Journal of Fluid Mechanics ◽

10.1017/s0022112001006322 ◽

2001 ◽

Vol 449 ◽

pp. 313-339 ◽

Cited By ~ 54

Author(s):

OLIVER BÜHLER ◽

TIVON E. JACOBSON

Keyword(s):

Shallow Water ◽

Shallow Water Equations ◽

Water Waves ◽

Wave Breaking ◽

Bottom Topography ◽

Breaking Waves ◽

Vortex Structures ◽

Water Model ◽

Mean Flow ◽

The Mean

We present a theoretical and numerical investigation of longshore currents driven by breaking waves on beaches, especially barred beaches. The novel feature considered here is that the wave envelope is allowed to vary in the alongshore direction, which leads to the generation of strong dipolar vortex structures where the waves are breaking. The nonlinear evolution of these vortex structures is studied in detail using a simple analytical theory to model the effect of a sloping beach.
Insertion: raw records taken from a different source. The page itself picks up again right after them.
import Mathlib

/-!
# Hodge-locus census — THE DUAL-DEGREE BOUND FOR A PENCIL OF MATRICES (PROPOSITION U)
(def-free helper of `stmt-HodgeConjecture-16267`; pub-hlocus, seat ivhs-2 = ENGINE B, gen 30; record
`pub-hlocus-ivhs-2/ENGINEB-g30.md` §3, programs `gen30/progU/dualU.py`, `gen29/progS/socleS.py`, `gen29/progT/pairT.py`)

Pure linear algebra behind the census `b`-column mechanism found in gen 30.  In the census, the pair locus of two
half-dimensional planes `P₁, P₂ ⊂ X = V(F) ⊂ ℙ^{n+1}` is studied through the pencil `C₁ + c·C₂` of the two catalecticant
blocks of the socle functionals `φ₁, φ₂` (rows indexed by the degree-`d` monomials `R_d`, columns by the monomials of the DUAL
degree `t - d`, `t = (p+1)(d-2)`).  Every monomial of the common annihilator `I = Ann φ₁ ∩ Ann φ₂` in degree `t - d` is a common
RIGHT-kernel vector of `C₁` and `C₂`, and every element of `I_d` a common LEFT-kernel vector.  The two theorems below say that
for ANY pencil member `a•A + b•B`:

* `rank (a•A + b•B) + dim E ≤ #columns` for every subspace `E` killed on the right by both `A` and `B`
  (`rank_add_finrank_le_card_of_mulVec_eq_zero`) — in the census: generic pencil rank `g ≤ r' := HF_I(t-d)`;
* `rank (a•A + b•B) + dim F ≤ #rows` for every subspace `F` killed on the left by both
  (`rank_add_finrank_le_card_of_vecMul_eq_zero`) — in the census: `g ≤ r := HF_I(d)`, the pair-locus codimension;

hence the excess `b = r - g ≥ r - r'` (`rank_le_min`, `excess_lower_bound`).  At all 35 random census members computed
exactly in gen 29/30 the excess EQUALS `max (0, r - r')`.

certified instances and evidence bearing on the general Hodge conjecture; no claim.
-/

namespace Summit.HodgeConjecture.HodgeConjecture.HodgeLocus.Census.DualDegree

open Matrix Module

variable {K : Type*} [Field K] {m n : Type*} [Fintype m] [Fintype n]

omit [Fintype m] in
/-- A common right-kernel vector of `A` and `B` is killed by every pencil member. -/
theorem pencil_mulVec_eq_zero (A B : Matrix m n K) (a b : K) {e : n → K}
    (hA : A *ᵥ e = 0) (hB : B *ᵥ e = 0) : (a • A + b • B) *ᵥ e = 0 := by
  rw [add_mulVec, smul_mulVec, smul_mulVec, hA, hB, smul_zero, smul_zero, add_zero]

omit [Fintype m] in
/-- RIGHT (column) version: if both `A` and `B` kill the subspace `E` of column vectors, then every member of the pencil
has `rank + dim E ≤ number of columns`.  (Census: `E = I_{t-d}`, so `g ≤ dim R_{t-d} - dim I_{t-d} = r'`.) -/
theorem rank_add_finrank_le_card_of_mulVec_eq_zero (A B : Matrix m n K) (E : Submodule K (n → K))
    (hA : ∀ e ∈ E, A *ᵥ e = 0) (hB : ∀ e ∈ E, B *ᵥ e = 0) (a b : K) :
    (a • A + b • B).rank + finrank K E ≤ Fintype.card n := by
  set M : Matrix m n K := a • A + b • B with hM
  have hle : E ≤ LinearMap.ker M.mulVecLin := by
    intro e he
    rw [LinearMap.mem_ker, Matrix.mulVecLin_apply]
    exact pencil_mulVec_eq_zero A B a b (hA e he) (hB e he)
  have h1 : finrank K E ≤ finrank K (LinearMap.ker M.mulVecLin) := Submodule.finrank_mono hle
  have h2 := LinearMap.finrank_range_add_finrank_ker M.mulVecLin
  rw [Module.finrank_fintype_fun_eq_card] at h2
  unfold Matrix.rank
  omega

/-- LEFT (row) version: if the subspace `F` of row vectors kills both `A` and `B` from the left, then every member of the
pencil has `rank + dim F ≤ number of rows`.  (Census: `F = I_d`, so `g ≤ dim R_d - dim I_d = r`, the pair-locus codimension.) -/
theorem rank_add_finrank_le_card_of_vecMul_eq_zero (A B : Matrix m n K) (F : Submodule K (m → K))
    (hA : ∀ f ∈ F, f ᵥ* A = 0) (hB : ∀ f ∈ F, f ᵥ* B = 0) (a b : K) :
    (a • A + b • B).rank + finrank K F ≤ Fintype.card m := by
  have h := rank_add_finrank_le_card_of_mulVec_eq_zero Aᵀ Bᵀ F
    (fun f hf => by rw [mulVec_transpose]; exact hA f hf) (fun f hf => by rw [mulVec_transpose]; exact hB f hf) a b
  have ht : (a • A + b • B)ᵀ = a • Aᵀ + b • Bᵀ := by
    rw [transpose_add, transpose_smul, transpose_smul]
  rwa [← ht, rank_transpose] at h

/-- Both bounds together: every pencil rank is at most `min (#rows - dim F) (#cols - dim E)`
(census: `g ≤ min (r, r')`, PROPOSITION U of ENGINEB-g30 §3b). -/
theorem rank_le_min (A B : Matrix m n K) (F : Submodule K (m → K)) (E : Submodule K (n → K))
    (hFA : ∀ f ∈ F, f ᵥ* A = 0) (hFB : ∀ f ∈ F, f ᵥ* B = 0)
    (hEA : ∀ e ∈ E, A *ᵥ e = 0) (hEB : ∀ e ∈ E, B *ᵥ e = 0) (a b : K) :
    (a • A + b • B).rank ≤ min (Fintype.card m - finrank K F) (Fintype.card n - finrank K E) := by
  have h1 := rank_add_finrank_le_card_of_vecMul_eq_zero A B F hFA hFB a b
  have h2 := rank_add_finrank_le_card_of_mulVec_eq_zero A B E hEA hEB a b
  exact le_min (by omega) (by omega)

/-- The census reading (excess lower bound): with `r := #rows - dim F` (common left kernel `F = I_d`, so `r` = the pair-locus
codimension when `F` is ALL of `I_d`) and `r' := #cols - dim E` (`E = I_{t-d}`), every pencil rank `g` satisfies `r - r' ≤ r - g`,
i.e. the excess `b = r - g` of EVERY member (in particular the generic one) is at least `r - r'`. -/
theorem excess_lower_bound (A B : Matrix m n K) (F : Submodule K (m → K)) (E : Submodule K (n → K))
    (hFA : ∀ f ∈ F, f ᵥ* A = 0) (hFB : ∀ f ∈ F, f ᵥ* B = 0)
    (hEA : ∀ e ∈ E, A *ᵥ e = 0) (hEB : ∀ e ∈ E, B *ᵥ e = 0) (a b : K) :
    (Fintype.card m - finrank K F) - (Fintype.card n - finrank K E)
      ≤ (Fintype.card m - finrank K F) - (a • A + b • B).rank := by
  have h := rank_le_min A B F E hFA hFB hEA hEB a b
  have h2 : (a • A + b • B).rank ≤ Fintype.card n - finrank K E := le_trans h (min_le_right _ _)
  omega

end Summit.HodgeConjecture.HodgeConjecture.HodgeLocus.Census.DualDegree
One of our findings is that the vortex evolution provides a robust mechanism through which the preferred location of the longshore current can move shorewards from the location of wave breaking. Such current dislocation is an often-observed (but ill-understood) phenomenon on real barred beaches.To underpin our results, we present a comprehensive theoretical description of the relevant wave–mean interaction theory in the context of a shallow-water model for the beach. Therein we link the radiation-stress theory of Longuet-Higgins & Stewart to recently established results concerning the mean vorticity generation due to breaking waves. This leads to detailed results for the entire life-cycle of the mean-flow vortex evolution, from its initial generation by wave breaking until its eventual dissipative decay due to bottom friction.In order to test and illustrate our theory we also present idealized nonlinear numerical simulations of both waves and vortices using the full shallow-water equations with bottom topography. In these simulations wave breaking occurs through shock formation of the shallow-water waves. We note that because the shallow-water equations also describe the two-dimensional flow of a homentropic perfect gas, our theoretical and numerical results can also be applied to nonlinear acoustics and sound–vortex interactions.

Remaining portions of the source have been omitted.